From the entries below, copy every line where the string "Valued" appears.

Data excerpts
::::::

/-- **M0 (XS) — PROVED.** `|q^m| = 1` in `K̄_v` forces `m = 0` when `0 < |q| < 1` (valuation form of the tree's
`TateCurve.zpow_algebraMap_eq_one_iff`; bridge `coe_spectralValuation_algebraMap` /
`spectralValuation_algebraMap_lt_one_of_mem_maximalIdeal`). [cite: SilvermanATAEC1994, Thm. V.3.1 (d) (proof, PDF p. 399)] -/
theorem eq_zero_of_spectralValuation_zpow_eq_one {q : v.adicCompletion K} (hq0 : q ≠ 0)
    (hq1 : Valued.v q < 1) {m : ℤ}
    (hm : v.spectralValuation
      (algebraMap (v.adicCompletion K) (AlgebraicClosure (v.adicCompletion K)) q ^ m) = 1) :
    m = 0 := by
  set x := v.spectralValuation
    (algebraMap (v.adicCompletion K) (AlgebraicClosure (v.adicCompletion K)) q) with hxdef
  have hx0 : 0 < x := by
    rw [hxdef, Valuation.pos_iff]
    exact (map_ne_zero (algebraMap _ _)).mpr hq0
  have hx1 : x < 1 := by
    rw [hxdef, ← NNReal.coe_lt_coe, coe_spectralValuation_algebraMap v.coe_spectralValuation,
      NNReal.coe_one, Valued.toNormedField.norm_lt_one_iff]
    exact hq1
  rw [map_zpow₀] at hm
  exact (zpow_eq_one_iff_right₀ hx0.le hx1.ne).mp hm

omit [W.IsElliptic] in
/-- **M1 (XS, tree-verbatim) — PROVED.** `Ψ` is injective on `μ_l(K̄_v)`: `Ψ(u) = Ψ(u')`, `u^l = u'^l = 1` ⇒
`u/u' ∈ q^ℤ ∩ μ_l = 1`.  Verbatim the `hinj` block of `TateCurve.exists_subgroup_coe_eq_image_rootsOfUnity`
(there over a normed field; here `|·| = v.spectralValuation`, M0). [cite: MochizukiGenEll2010, §3 Lem 3.2 p.15]
[cite: SilvermanATAEC1994, Thm. V.3.1 (c),(d)] -/
theorem injOn_tate_pow_eq_one {q : v.adicCompletion K} (hq0 : q ≠ 0) (hq1 : Valued.v q < 1)
    (Ψ : Additive (AlgebraicClosure (v.adicCompletion K))ˣ →+ localPoints W (v.adicCompletion K))
    (hker : ∀ u : (AlgebraicClosure (v.adicCompletion K))ˣ, Ψ (Additive.ofMul u) = 0 ↔
      ∃ n : ℤ, (u : AlgebraicClosure (v.adicCompletion K)) =
        algebraMap (v.adicCompletion K) (AlgebraicClosure (v.adicCompletion K)) q ^ n)
    {l : ℕ} (hl : 0 < l) :
    Set.InjOn (fun u : (AlgebraicClosure (v.adicCompletion K))ˣ ↦ Ψ (Additive.ofMul u))
      {u | u ^ l = 1} := by
  -- verbatim the `hinj` block of `TateCurve.exists_subgroup_coe_eq_image_rootsOfUnity`
  have hq : ‖q‖ < 1 := Valued.toNormedField.norm_lt_one_iff.mpr hq1
  set qb : AlgebraicClosure (v.adicCompletion K) :=
    algebraMap (v.adicCompletion K) (AlgebraicClosure (v.adicCompletion K)) q with hqb_def
  intro u hu u' hu' huu'
  have hu1 : u ^ l = 1 := hu
  have hu1' : u' ^ l = 1 := hu'
  have huv' : Ψ (Additive.ofMul u) = Ψ (Additive.ofMul u') := huu'
  have h0 : Ψ (Additive.ofMul (u * u'⁻¹)) = 0 := by
    rw [ofMul_mul, ofMul_inv, map_add, map_neg, huv', add_neg_cancel]
  obtain ⟨n, hn⟩ := (hker _).mp h0
  have hnl : (fun k : ℤ ↦ algebraMap (v.adicCompletion K) (AlgebraicClosure (v.adicCompletion K)) q ^ k)
      (n * l) =
      (fun k : ℤ ↦ algebraMap (v.adicCompletion K) (AlgebraicClosure (v.adicCompletion K)) q ^ k) 0 := by
    show qb ^ (n * l) = qb ^ (0 : ℤ)
    rw [zpow_zero, zpow_mul, zpow_natCast, ← hn, ← Units.val_pow_eq_pow_val, mul_pow, hu1, inv_pow,
      hu1', inv_one, mul_one, Units.val_one]
  have hnl' : n * l = 0 := TateCurve.zpow_algebraMap_injective hq0 hq hnl
  have hn0 : n = 0 := by
    rcases mul_eq_zero.mp hnl' with h | h
    · exact h
    · exact absurd (by exact_mod_cast h : l = 0) hl.ne'
  rw [hn0, zpow_zero] at hn
  exact mul_inv_eq_one.mp (Units.ext hn)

::::::

Result of this task
    (hq1 : Valued.v q < 1) {m : ℤ}
      NNReal.coe_one, Valued.toNormedField.norm_lt_one_iff]
theorem injOn_tate_pow_eq_one {q : v.adicCompletion K} (hq0 : q ≠ 0) (hq1 : Valued.v q < 1)
  have hq : ‖q‖ < 1 := Valued.toNormedField.norm_lt_one_iff.mpr hq1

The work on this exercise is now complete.